import Summits.Ventures.QEC.Census.CertCheckBZMitmAssembly
import Summits.Ventures.QEC.Theorems.BB144DistanceCertificateLowerZSem
import Summits.Ventures.QEC.Theorems.BB144DistanceCertificateLowerZ4
import HarnessLib

/-!
# `[[144,12,12]]` KERNEL-std programme — per-block adapter for lane β (meet-in-the-middle parts ⇒ block bound)

For a representative block `b` of the `bz_aut` data (`bzAutData`, 15 blocks, qec-search-7; or `bzAut4Data`, 4 blocks,
qec-search-10) the KERNEL parts — information-set facts `cert.bzZSys … b i`, the relative-rank bound
`cert.bzZBound … b`, and qec-search-9's meet-in-the-middle parts `cert.bzZMitm … b i p` (`p < mitmParts 10 = 15`) —
give the block's SEMANTIC bound «every non-trivial flat `Z`-logical with label in `span W_b` has weight `> 10`»
through search-9's `block_sound_mitm` and the `DistCert` bridges. Feeding the 15 (or 4) block bounds to
`twelve_le_flat_of_blockBounds15` (`…4`) and `BB.bb144.zLowerBound_of_flat rfl rfl` is the KERNEL-std closer.
-/

namespace Summit.Ventures.QEC.Census.BB144

open Matrix Literature.InformationTheory.QuantumCodes

/-- One block's SEMANTIC bound from its KERNEL parts: the information-set facts of its matrices, its relative-rank
bound, and its meet-in-the-middle parts (qec-search-9's `block_sound_mitm`). -/
theorem blockBound15_of_mitm (b : Fin bzAutData.sideZ.blocks.length)
    (hsys : ∀ (i : ℕ) (hi : i < (bzAutData.sideZ.blocks[b]).mats.length), cert.bzZSys bzAutData b i = true)
    (hbd : cert.bzZBound bzAutData b = true)
    (hm : ∀ (i p : ℕ) (hi : i < (bzAutData.sideZ.blocks[b]).mats.length), p < mitmParts 10 →
      cert.bzZMitm bzAutData b i p = true)
    (z : Fin cert.n → ZMod 2) (hz : rowMatrix cert.n cert.HX *ᵥ z = 0) (hz' : z ∉ rowSpace (rowMatrix cert.n cert.HZ))
    (hlab : ldMat cert.n bzAutData.LZ bzAutData.LX *ᵥ z ∈ Submodule.span (ZMod 2)
      (Set.range fun l : Fin (bzAutData.sideZ.blocks[b]).W.length =>
        ofBits bzAutData.LZ.length (bzAutData.sideZ.blocks[b]).W[l])) :
    10 < hammingNorm z := by
  have hcore := core_ok
  simp only [bzCoreOK, Bool.and_eq_true, beq_iff_eq] at hcore
  obtain ⟨⟨⟨⟨hY, hS⟩, hL⟩, hdim⟩, -⟩ := hcore
  have hlen := len_ok
  simp only [DistCert.bzZLen, bzLenOK, List.all_eq_true] at hlen
  have h := block_sound_mitm (target := 11) (by decide : 0 < cert.n) comm_flat hY hS hL hdim foundZ_ok
    (bzAutData.sideZ.blocks[b])
    (fun i => cert.matrixSysOK_of_bzZSys bzAutData b.2 i.2 (hsys i i.2))
    (cert.le_of_bzZBound bzAutData b.2 hbd)
    (fun i p hp => cert.mitmPart_of_bzZMitm bzAutData b.2 i.2 (hm i p i.2 hp))
    (by rw [List.all_eq_true]; exact hlen _ (List.getElem_mem b.2))
    hz hz' hlab
  omega

/-- The same for the 4-block orbit-cover data `bzAut4Data` (qec-search-10). -/
theorem blockBound4_of_mitm (b : Fin bzAut4Data.sideZ.blocks.length)
    (hsys : ∀ (i : ℕ) (hi : i < (bzAut4Data.sideZ.blocks[b]).mats.length), cert.bzZSys bzAut4Data b i = true)
    (hbd : cert.bzZBound bzAut4Data b = true)
    (hm : ∀ (i p : ℕ) (hi : i < (bzAut4Data.sideZ.blocks[b]).mats.length), p < mitmParts 10 →
      cert.bzZMitm bzAut4Data b i p = true)
    (z : Fin cert.n → ZMod 2) (hz : rowMatrix cert.n cert.HX *ᵥ z = 0) (hz' : z ∉ rowSpace (rowMatrix cert.n cert.HZ))
    (hlab : ldMat cert.n bzAut4Data.LZ bzAut4Data.LX *ᵥ z ∈ Submodule.span (ZMod 2)
      (Set.range fun l : Fin (bzAut4Data.sideZ.blocks[b]).W.length =>
        ofBits bzAut4Data.LZ.length (bzAut4Data.sideZ.blocks[b]).W[l])) :
    10 < hammingNorm z := by
  have hcore := core4_ok
  simp only [bzCoreOK, Bool.and_eq_true, beq_iff_eq] at hcore
  obtain ⟨⟨⟨⟨hY, hS⟩, hL⟩, hdim⟩, -⟩ := hcore
  have hlen := len4_ok
  simp only [DistCert.bzZLen, bzLenOK, List.all_eq_true] at hlen
  have h := block_sound_mitm (target := 11) (by decide : 0 < cert.n) comm_flat hY hS hL hdim foundZ_ok
    (bzAut4Data.sideZ.blocks[b])
    (fun i => cert.matrixSysOK_of_bzZSys bzAut4Data b.2 i.2 (hsys i i.2))
    (cert.le_of_bzZBound bzAut4Data b.2 hbd)
    (fun i p hp => cert.mitmPart_of_bzZMitm bzAut4Data b.2 i.2 (hm i p i.2 hp))
    (by rw [List.all_eq_true]; exact hlen _ (List.getElem_mem b.2))
    hz hz' hlab
  omega

end Summit.Ventures.QEC.Census.BB144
------------------------------------------------------------------------
Would you retype the listing above in full, exactly as it reads?

import Summits.Ventures.QEC.Census.CertCheckBZMitmAssembly
import Summits.Ventures.QEC.Theorems.BB144DistanceCertificateLowerZSem
import Summits.Ventures.QEC.Theorems.BB144DistanceCertificateLowerZ4
import HarnessLib

/-!
# `[[144,12,12]]` KERNEL-std programme — per-block adapter for lane β (meet-in-the-middle parts ⇒ block bound)

For a representative block `b` of the `bz_aut` data (`bzAutData`, 15 blocks, qec-search-7; or `bzAut4Data`, 4 blocks,
qec-search-10) the KERNEL parts — information-set facts `cert.bzZSys … b i`, the relative-rank bound
`cert.bzZBound … b`, and qec-search-9's meet-in-the-middle parts `cert.bzZMitm … b i p` (`p < mitmParts 10 = 15`) —
give the block's SEMANTIC bound «every non-trivial flat `Z`-logical with label in `span W_b` has weight `> 10`»
through search-9's `block_sound_mitm` and the `DistCert` bridges. Feeding the 15 (or 4) block bounds to
`twelve_le_flat_of_blockBounds15` (`…4`) and `BB.bb144.zLowerBound_of_flat rfl rfl` is the KERNEL-std closer.
-/

namespace Summit.Ventures.QEC.Census.BB144

open Matrix Literature.InformationTheory.QuantumCodes

/-- One block's SEMANTIC bound from its KERNEL parts: the information-set facts of its matrices, its relative-rank
bound, and its meet-in-the-middle parts (qec-search-9's `block_sound_mitm`). -/
theorem blockBound15_of_mitm (b : Fin bzAutData.sideZ.blocks.length)
    (hsys : ∀ (i : ℕ) (hi : i < (bzAutData.sideZ.blocks[b]).mats.length), cert.bzZSys bzAutData b i = true)
    (hbd : cert.bzZBound bzAutData b = true)
    (hm : ∀ (i p : ℕ) (hi : i < (bzAutData.sideZ.blocks[b]).mats.length), p < mitmParts 10 →
      cert.bzZMitm bzAutData b i p = true)
    (z : Fin cert.n → ZMod 2) (hz : rowMatrix cert.n cert.HX *ᵥ z = 0) (hz' : z ∉ rowSpace (rowMatrix cert.n cert.HZ))
    (hlab : ldMat cert.n bzAutData.LZ bzAutData.LX *ᵥ z ∈ Submodule.span (ZMod 2)
      (Set.range fun l : Fin (bzAutData.sideZ.blocks[b]).W.length =>
        ofBits bzAutData.LZ.length (bzAutData.sideZ.blocks[b]).W[l])) :
    10 < hammingNorm z := by
  have hcore := core_ok
  simp only [bzCoreOK, Bool.and_eq_true, beq_iff_eq] at hcore
  obtain ⟨⟨⟨⟨hY, hS⟩, hL⟩, hdim⟩, -⟩ := hcore
  have hlen := len_ok
  simp only [DistCert.bzZLen, bzLenOK, List.all_eq_true] at hlen
  have h := block_sound_mitm (target := 11) (by decide : 0 < cert.n) comm_flat hY hS hL hdim foundZ_ok
    (bzAutData.sideZ.blocks[b])
    (fun i => cert.matrixSysOK_of_bzZSys bzAutData b.2 i.2 (hsys i i.2))
    (cert.le_of_bzZBound bzAutData b.2 hbd)
    (fun i p hp => cert.mitmPart_of_bzZMitm bzAutData b.2 i.2 (hm i p i.2 hp))
    (by rw [List.all_eq_true]; exact hlen _ (List.getElem_mem b.2))
    hz hz' hlab
  omega

/-- The same for the 4-block orbit-cover data `bzAut4Data` (qec-search-10). -/
theorem blockBound4_of_mitm (b : Fin bzAut4Data.sideZ.blocks.length)
    (hsys : ∀ (i : ℕ) (hi : i < (bzAut4Data.sideZ.blocks[b]).mats.length), cert.bzZSys bzAut4Data b i = true)
    (hbd : cert.bzZBound bzAut4Data b = true)
    (hm : ∀ (i p : ℕ) (hi : i < (bzAut4Data.sideZ.blocks[b]).mats.length), p < mitmParts 10 →
      cert.bzZMitm bzAut4Data b i p = true)
    (z : Fin cert.n → ZMod 2) (hz : rowMatrix cert.n cert.HX *ᵥ z = 0) (hz' : z ∉ rowSpace (rowMatrix cert.n cert.HZ))
    (hlab : ldMat cert.n bzAut4Data.LZ bzAut4Data.LX *ᵥ z ∈ Submodule.span (ZMod 2)
      (Set.range fun l : Fin (bzAut4Data.sideZ.blocks[b]).W.length =>
        ofBits bzAut4Data.LZ.length (bzAut4Data.sideZ.blocks[b]).W[l])) :
    10 < hammingNorm z := by
  have hcore := core4_ok
  simp only [bzCoreOK, Bool.and_eq_true, beq_iff_eq] at hcore
  obtain ⟨⟨⟨⟨hY, hS⟩, hL⟩, hdim⟩, -⟩ := hcore
  have hlen := len4_ok
  simp only [DistCert.bzZLen, bzLenOK, List.all_eq_true] at hlen
  have h := block_sound_mitm (target := 11) (by decide : 0 < cert.n) comm_flat hY hS hL hdim foundZ_ok
    (bzAut4Data.sideZ.blocks[b])
    (fun i => cert.matrixSysOK_of_bzZSys bzAut4Data b.2 i.2 (hsys i i.2))
    (cert.le_of_bzZBound bzAut4Data b.2 hbd)
    (fun i p hp => cert.mitmPart_of_bzZMitm bzAut4Data b.2 i.2 (hm i p i.2 hp))
    (by rw [List.all_eq_true]; exact hlen _ (List.getElem_mem b.2))
    hz hz' hlab
  omega

end Summit.Ventures.QEC.Census.BB144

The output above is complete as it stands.